Progressive cerebellar ataxia usually becomes clinically apparent when the child begins to walk. The ataxia affects station, gait, and intention. Telangiectasia of the bulbar conjunctiva first appears at 3-7 years and, subsequently, involves the malar areas, palate, ears, and antecubital and popliteal spaces. Other features of this syndrome include retardation of growth, dysarthric speech, dry coarse hair and skin, and mental retardation after age 10 years. The complete syndrome includes hypoplasia of the thymus associated with defective T-cell function and decreased levels of circulating immunoglobulin. Recurrent respiratory tract and sinus infections are common, frequently causing death in adolescence or young adulthood. A high incidence of malignancies occurs, particularly leukemia and Hodgkins lymphoma.
Ataxia-telangiectasia combines central nervous system disease with an oculocutaneous anomaly, fulfilling the criteria for classification within the phakomatoses group of diseases.
Pathophysiology
Ataxia-telangiectasia mainly is due to a defect in a DNA processing or repair protein. The cerebellar and extrapyramidal systems are the most severely affected. This syndrome is characterized by a severe loss of Purkinje cells, and to a lesser degree, the basket and granular cells of the cerebellar cortex. Other pathological changes include cerebellar cortical atrophy, diffuse fibrillary gliosis, and degeneration of the anterior horn cells of the spinal cord. Studies have revealed reduced levels of cerebellar neurotransmitters including phosphoethanolamine, gamma-aminobutyric acid (GABA), and glutamic acid.
Frequency
United States
True incidence of AT is unknown. Although the disease is rare, prevalence has been estimated at about 1 in 40,000-50,000.
Mortality/Morbidity
Increased susceptibility to cancer contributes to early mortality in one third to one half of cases. The cause of death in more than 50% of affected patients is recurrent respiratory infections. Ataxia-telangiectasia is an autosomal recessive syndrome in which cancers develop in affected homozygotes at a rate approximately 100 times higher than in unaffected age-matched subjects. Retrospective studies have shown that persons heterozygous for the ataxia-telangiectasia gene, who make up about 1% of the general population, also have an excess risk of cancer, particularly breast cancer in women. Patients with ataxia-telangiectasia and cells derived from homozygotes and heterozygotes are unusually sensitive to ionizing radiation.
Sex
Males and females are affected equally.
Age
The mean age of patients with AT at the time of presentation is 2.5-7 years.
History
The syndrome of AT is characterized by pathological changes in various systems of the body. Clinically, the central nervous system, eye, skin, upper and lower respiratory tracts, immune system, and viscera are involved.
- Central nervous system
- Cerebellar and extrapyramidal systems are the most affected.
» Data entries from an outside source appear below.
import Summits.Ventures.PercRepro.S2NineCaps

/-!
# PercRepro — S2: THE CIRCUIT CAPS AT CORANK `12` — THE CELLS `(13, 12)`, `(12, 12)` AND `(11, 12)` (p7, gen 19; sub-claim S2; the row `p = 13`)

The caps the cells of corank `12` feed to the kit: on the coloop-free `e`-free core of rank `13` on `25` points `s₃ ≤ 29` (`TriangleCap.cq3 12`),
`s₄ ≤ 297 = ⌊25·250/21⌋` (the averaging recursion on `avgChain16 11 = 250`), `s₅ ≤ 2760 = ⌊25·2208/20⌋`
(on `avgChain5b 11 = 2208`) — **`caps_thirteen_twelve_cf`**; on the scaled coloop-free cell `(12, 12)` (`24` points) `29 / 300 / 2789` —
**`caps_twelve_twelve_cf`**; on the twice-scaled cell `(11, 12)` (`23` points, coloops allowed) the plain nullity-`12` caps `29 / 326 / 3128`
(`avgChain16 12`, `avgChain5b 12`) — **`caps_eleven_twelve`**. Nothing about any cell is claimed. Axioms: standard.
-/

open scoped Matroid

namespace PercRepro

namespace ThmN

open Set

variable {α : Type}

/-- The coloop-free caps at `(13, 12)`: `s₃ ≤ 29`, `s₄ ≤ 297` (`⌊25·250/21⌋` on `avgChain16 11`), `s₅ ≤ 2760` (`⌊25·2208/20⌋`). -/
theorem caps_thirteen_twelve_cf (M : Matroid α) [M.Finite]
    (hd : M.E.encard = M.eRank + ((12 : ℕ) : ℕ∞)) (hn : M.E.ncard = 13 + 12)
    (hfree : ∀ e ∈ M.E, ∃ A ⊆ M.E \ {e}, e ∉ M.closure A ∧ e ∉ M.closure ((M.E \ {e}) \ A)) (hK : ∀ e, ¬ M.IsColoop e) :
    {C : Set α | M.IsCircuit C ∧ C.ncard = 3}.ncard ≤ 29 ∧
      {C : Set α | M.IsCircuit C ∧ C.ncard = 4}.ncard ≤ 297 ∧
        {C : Set α | M.IsCircuit C ∧ C.ncard = 5}.ncard ≤ 2760 := by
  have hs3 := TriangleCap.core_ncard_triangles_le_cq3 M hfree hd
  rw [show TriangleCap.cq3 12 = 29 by decide] at hs3
  have hcol : M.coloops = ∅ := S2.coloops_eq_empty_of_forall_not M hK
  have hm : 25 ≤ (M.E \ M.coloops).ncard := by
    rw [hcol, Set.sdiff_empty, hn]
  have hd' : M.E.encard = M.eRank + (((11 : ℕ) : ℕ∞) + 1) := by
    rw [hd]; norm_num
  have h := S1.ncard_fourCircuits_sub_div_le_of_nonColoops M hfree hd' (by norm_num) hm (B := 250)
    (fun M' _ hfree' hd'' => by
      have h := ncard_fourCircuits_le_avgChain16 11 M' hfree' hd''
      rw [show avgChain16 11 = 250 by decide] at h
      exact h)
  have hs4 : {C : Set α | M.IsCircuit C ∧ C.ncard = 4}.ncard ≤ 297 := by
    have := S1.le_mul_div_of_sub_div_le (by norm_num : 4 < 25) h
    omega
  have hs5 := S2.ncard_fiveCircuits_le_of_no_coloop M hfree hd' hK (by omega)
  rw [hn] at hs5
  have h5 : (13 + 12) * S1.avgChain5b 11 / (13 + 12 - 5) = 2760 := by
    rw [show S1.avgChain5b 11 = 2208 by decide]
  rw [h5] at hs5
  exact ⟨hs3, hs4, hs5⟩

/-- The coloop-free caps at `(12, 12)`: `s₃ ≤ 29`, `s₄ ≤ 300` (`⌊24·250/20⌋` on `avgChain16 11`), `s₅ ≤ 2789` (`⌊24·2208/19⌋`). -/
theorem caps_twelve_twelve_cf (M : Matroid α) [M.Finite]
    (hd : M.E.encard = M.eRank + ((12 : ℕ) : ℕ∞)) (hn : M.E.ncard = 12 + 12)
    (hfree : ∀ e ∈ M.E, ∃ A ⊆ M.E \ {e}, e ∉ M.closure A ∧ e ∉ M.closure ((M.E \ {e}) \ A)) (hK : ∀ e, ¬ M.IsColoop e) :
    {C : Set α | M.IsCircuit C ∧ C.ncard = 3}.ncard ≤ 29 ∧
      {C : Set α | M.IsCircuit C ∧ C.ncard = 4}.ncard ≤ 300 ∧
        {C : Set α | M.IsCircuit C ∧ C.ncard = 5}.ncard ≤ 2789 := by
  have hs3 := TriangleCap.core_ncard_triangles_le_cq3 M hfree hd
  rw [show TriangleCap.cq3 12 = 29 by decide] at hs3
  have hcol : M.coloops = ∅ := S2.coloops_eq_empty_of_forall_not M hK
  have hm : 24 ≤ (M.E \ M.coloops).ncard := by
    rw [hcol, Set.sdiff_empty, hn]
  have hd' : M.E.encard = M.eRank + (((11 : ℕ) : ℕ∞) + 1) := by
    rw [hd]; norm_num
  have h := S1.ncard_fourCircuits_sub_div_le_of_nonColoops M hfree hd' (by norm_num) hm (B := 250)
    (fun M' _ hfree' hd'' => by
      have h := ncard_fourCircuits_le_avgChain16 11 M' hfree' hd''
      rw [show avgChain16 11 = 250 by decide] at h
      exact h)
  have hs4 : {C : Set α | M.IsCircuit C ∧ C.ncard = 4}.ncard ≤ 300 := by
    have := S1.le_mul_div_of_sub_div_le (by norm_num : 4 < 24) h
    omega
  have hs5 := S2.ncard_fiveCircuits_le_of_no_coloop M hfree hd' hK (by omega)
  rw [hn] at hs5
  have h5 : (12 + 12) * S1.avgChain5b 11 / (12 + 12 - 5) = 2789 := by
    rw [show S1.avgChain5b 11 = 2208 by decide]
  rw [h5] at hs5
  exact ⟨hs3, hs4, hs5⟩

/-- The caps at `(11, 12)` (coloops allowed): `s₃ ≤ 29`, `s₄ ≤ 326 = avgChain16 12`, `s₅ ≤ 3128 = avgChain5b 12`. -/
theorem caps_eleven_twelve (M : Matroid α) [M.Finite]
    (hd : M.E.encard = M.eRank + ((12 : ℕ) : ℕ∞))
    (hfree : ∀ e ∈ M.E, ∃ A ⊆ M.E \ {e}, e ∉ M.closure A ∧ e ∉ M.closure ((M.E \ {e}) \ A)) :
    {C : Set α | M.IsCircuit C ∧ C.ncard = 3}.ncard ≤ 29 ∧
      {C : Set α | M.IsCircuit C ∧ C.ncard = 4}.ncard ≤ 326 ∧
        {C : Set α | M.IsCircuit C ∧ C.ncard = 5}.ncard ≤ 3128 := by
  have hs3 := TriangleCap.core_ncard_triangles_le_cq3 M hfree hd
  rw [show TriangleCap.cq3 12 = 29 by decide] at hs3
  have hs4 := ncard_fourCircuits_le_avgChain16 12 M hfree hd
  rw [show avgChain16 12 = 326 by decide] at hs4
  have hs5 := S1.ncard_fiveCircuits_le_avgChain5b 12 M hfree hd
  rw [show S1.avgChain5b 12 = 3128 by decide] at hs5
  exact ⟨hs3, hs4, hs5⟩

end ThmN

end PercRepro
- Truncal ataxia is the first presenting symptom of the syndrome and usually appears after the child starts to walk. The first manifestations of truncal ataxia are swaying of the head and trunk on standing and even sitting. The ataxia is progressive and is accompanied by loss of deep tendon reflexes, dystonia, drooling, and dysarthria. Motor function continues to deteriorate, and, by age 10 years, it leads to serious disability, making the use of a wheelchair necessary.
- Mental changes are not detectable in the earlier stages of the disease. As the child grows older, deterioration in mental processes occurs with slowing of reactions and lack of responsiveness. Evidence of mental retardation becomes apparent as the disease progresses.
- Eye
- Telangiectasia of the conjunctiva has a later onset than ataxia and usually appears at age 3-7 years. The telangiectasia is first noted in the interpalpebral bulbar conjunctiva away from the limbus. Eventually the ocular telangiectasia becomes generalized and simulates a conjunctivitis.
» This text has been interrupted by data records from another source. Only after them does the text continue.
import Summits.BirchSwinnertonDyer.Uniform.U2.CubicFieldInertOddTrace
import Summits.BirchSwinnertonDyer.BirchSwinnertonDyer.Theorems.TwoAdicConverseFrobeniusParityTwoDivisionRoot
import HarnessLib

/-!
# Route `AlignedTransportAtTwo`, crux C2 `MainConjectureOfRankZeroBSDAtTwo` (stmt-22298), line `birth` — THE ZHAI DICTIONARY IS AN EQUIVALENCE:
# «`q` inert in the cubic `2`-division field `F`» ⟺ «`a_q(W)` odd» at every odd good prime `q` (for `E(ℚ)[2] = 0`)

HONEST FRAMING (cell `bsd-f1-sign2`, WIDTH-5 attach seat `bsd-line-att-p4` g24; `--supports stmt-BirchSwinnertonDyer-22298 --as helper`).
THEOREMS ONLY (no `def`, no named fact, no `sorry`). Elementary algebraic number theory of the cubic field of the `2`-division polynomial;
no claim about BSD; nothing closed; C2's verdict untouched. BSD is NOT proved.

WHY. Zhai 2016 Thms. 1.1/1.2 (tree: `Zhai2016.thm11_ordTwo_LAlg_twist_eq_zero'` …) are printed for twisting primes «inert in the field `F`
obtained by adjoining one root of the `2`-division polynomial» (`Zhai2016.IsInertIn F q`), whereas the cell's class condition, LMFDB's column and
cell `bsd-uniform`'s transport theorems (`U2.bsdp_two_twist_of_rankZero_base…`, consumed by this lineage's `…TwistFamilyZhaiTransport`) use
«`a_q(W)` odd». `U2.CubicFieldInertOddTrace` (cell `bsd-uniform`, INGREDIENTS F9) PROVED `a_q` odd ⟹ `q` inert and recorded the converse as
needing Dedekind–Kummer for the `2`-division cubic (index condition `q ∤ [𝓞_F : ℤ[η]]`), so the two binders `hin` / `hodd` have been carried
side by side (`U2.bsdp_two_twist_of_zhai11_boxerDiao_of_odd_frobeniusTrace`; g23's `IsInertIn`-form rows vs g24's `a_q`-odd-form rows).
THIS FILE PROVES THE CONVERSE with no index hypothesis — good reduction at `q` supplies exactly the separability Dedekind–Kummer would need:

* §1 `discr_uCubic_eq`: `disc(u³ + b₂u² + 8b₄u + 16b₆) = 256·Δ` (any ring); `dvd_discr_of_congr_cube`: a cubic `≡ (X − m)³ (mod q)` has
  `q ∣ disc`.
* §2 **`exists_sub_intCast_mem_span_of_isPrime`** — `F` cubic, `q𝓞_F` prime, `η ∈ 𝓞_F` a root of a monic integer cubic `g` that HAS a root
  mod `q` ⟹ `η ≡ m (mod q𝓞_F)` for an integer `m`: `k = 𝓞_F/q𝓞_F` is a field with `[k : 𝔽_q] = 3` (`Ideal.finrank_quotient_map`), the degree of
  `η̄` over `𝔽_q` divides `3` (tower law) and is not `3` (else its minimal polynomial is `ḡ`, an irreducible cubic with a root), so it is `1`.
* §3 **`cubic_congr_cube_of_sub_intCast_mem_span`** — if moreover `g` is irreducible over `ℚ`, then `g ≡ (X − m)³ (mod q)`: `β = (η − m)/q ∈ 𝓞_F`
  generates `ℚ(η)` (`ℚ⟮β⟯ = ℚ⟮η⟯`), its minimal polynomial `h ∈ ℤ[X]` (`minpoly.isIntegrallyClosed_eq_field_fractions'`) is a monic cubic with
  `g(qX + m) = q³·h(X)`, and comparing coefficients gives `b ≡ −3m`, `c ≡ 3m²`, `d ≡ −m³`.
* §4 **`odd_frobeniusTrace_of_isInertIn`** — `W/ℚ` globally minimal elliptic with `E(ℚ)[2] = 0`, `F` a cubic `2`-division field, `q` odd,
  `q ∤ Δ_min`, `q` inert in `F` ⟹ `a_q(W)` odd: otherwise the reduced `2`-division cubic has a root mod `q`
  (`TwoAdicTwistConverse.odd_frobeniusTrace_iff_forall_ne_zero`), §2–§3 apply to the `u`-cubic and its integral root `η = 4θ`
  (`U2.exists_integral_root_twoDivisionMonic`), and `q ∣ 256·Δ_min` — impossible. **`isInertIn_iff_odd_frobeniusTrace`** — the equivalence
  (with `U2.isInertIn_of_odd_frobeniusTrace`).

CONSEQUENCE FOR THE (T) PARTITION (D-0171): the Zhai class `T_Z` of a seed in the `IsInertIn` form (g23 `…TwistFamilyZhai*`) and in the `a_q`-odd
form (g24 `…TwistFamilyZhaiTransport*`, U2) is ONE class, kernel-checked; -data may tag members by LMFDB's `a_q` with no loss. Beyond-print
theorem: no (textbook algebraic number theory; the point is that it is now in the kernel without Kummer–Dedekind's conductor hypothesis).
A librarian may re-home §2–§3 (pure number-field statements) under `Literature/NumberTheory/NumberFields`.

References: [Zhai2016] §1 («inert in the field F»); [Marcus2018] Ch. 3 Thms. 21, 27; [NeukirchANT1999] I (8.2)–(8.3); [SilvermanAEC2009] III.1,
III.2.3, VII.2; [KrizLi2019] Def. 4.1 (a_ℓ odd ⟺ Frob_ℓ of order 3).
-/

set_option autoImplicit false
set_option linter.dupNamespace false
- Oculomotor abnormalities appear early in the disease and consist of an inability to execute voluntary gaze movements rapidly or on command. Version movements are not restricted, but, on command gaze, they are performed in a halting dyssynergistic fashion. Nystagmus may reduce distance visual acuity and impair fixation. The vestibulo-ocular movements are preserved, but there is a poor ability to initiate saccades. Convergence ability frequently is impaired.
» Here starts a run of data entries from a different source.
import Mathlib.Analysis.InnerProductSpace.LaxMilgram
import Mathlib.Analysis.InnerProductSpace.Adjoint
import Mathlib.Analysis.Normed.Operator.Compact.FredholmAlternative
import Literature.Analysis.FluidPDE.PineauVicolGaussSobolev
import Literature.Analysis.FluidPDE.SobolevWholeSpace
import Literature.Analysis.FunctionSpaces.SobolevDomainProofs
import HarnessLib

/-!
# A nonzero weak solution of `L*(γv) = 0` in `H¹(γ)` (tools for Pineau–Vicol 2026, Prop. 5.1)

Analysis/FluidPDE support file (all results proved; no named facts), second of four files
realising the positive weight of **Proposition 5.1** of B. Pineau, V. Vicol, arXiv:2607.09619
(2026) (used in the discharge of `Literature.Analysis.FluidPDE.pineauVicol2026_rdss_liouville`,
Thm. 1.7 there) by the `L²(γ)` route described in `PineauVicolGaussSobolev`:

* **compactness of `V = H¹(γ) ↪ L²(γ)`** (`isCompactOperator_gaussFstL`): uniform Gaussian tails
  (previous file) + the tree's `C¹` Rellich lemma on balls
  (`FunctionSpaces.exists_subseq_tendsto_eLpNorm_of_contDiff`) via truncations `truncTest`, giving
  total boundedness of the image of the unit ball of `V`;
* the **shifted bilinear form** of `M v = −Δv + (½y − U)·∇v + ½(U·y)v` on `V`
  (`formBilin`, `formBilinV`; multiplication operators `mulInnerL`, `mulPotL`), its coercivity for
  the shift `shiftConst = C₀² + C₀ + 1` (`isCoercive_formBilinV`) and the Lax–Milgram solution
  operator `solOp`, compact as a map of `L²(γ)` (`isCompactOperator_solOp`);
* the hypothesis record **`DriftHyp U C₀`** (`U` smooth, divergence free, `|U| ≤ C₀`,
  `|U·y| ≤ C₀` — (1.9) and (2.1) of the source with one constant) and, under it, the operator
  `K` with `K†1 = μ₀⁻¹ 1` (`adjoint_K_gaussOne`: the adjoint form kills the constant because
  `div U = 0`), hence `μ₀⁻¹ ∈ σ_p(K)` by the **Fredholm alternative** (`hasEigenvalue_K`) and a
  nonzero weak solution `(f, G) ∈ V` of `M f = 0` (`exists_weak_solution`,
  `exists_weak_solution_fun`: `∫ γ (⟪G, ∇φ⟫ + (∇φ·(½y − U)) f… ) = 0` for all test functions).

## References

* B. Pineau, V. Vicol, arXiv:2607.09619 (2026), Prop. 5.1, Remark 5.2, (6.7). [PineauVicol2026]
* L. C. Evans, *Partial Differential Equations*, 2nd ed. (2010), §6.2 (Lax–Milgram, Fredholm
  alternative for elliptic operators). [Evans2010]
-/

noncomputable section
- Visual acuity, pupillary reflex responses, and fundi are normal.
- Skin
- Cutaneous telangiectasia becomes apparent at 3-7 years. It is first seen on the ears and palate, across the butterfly area of the face, and the bridge of the nose. As the patient gets older, the telangiectasia extends to the neck, the dorsum of the hands and feet, and in the antecubital and popliteal areas. The telangiectatic vessels originate from the subpapillary venous plexuses.
- Vitiligo and premature graying of the hair have been observed. Other skin manifestations of AT are as follows: seborrheic dermatitis, atopic dermatitis, café au lait spots, scleroderma-like changes, and nummular eczema.
- Upper and lower respiratory tracts
- Frequent sinopulmonary infections are common manifestations of AT. The onset of these frequent respiratory infections tend to occur at 4-6 years.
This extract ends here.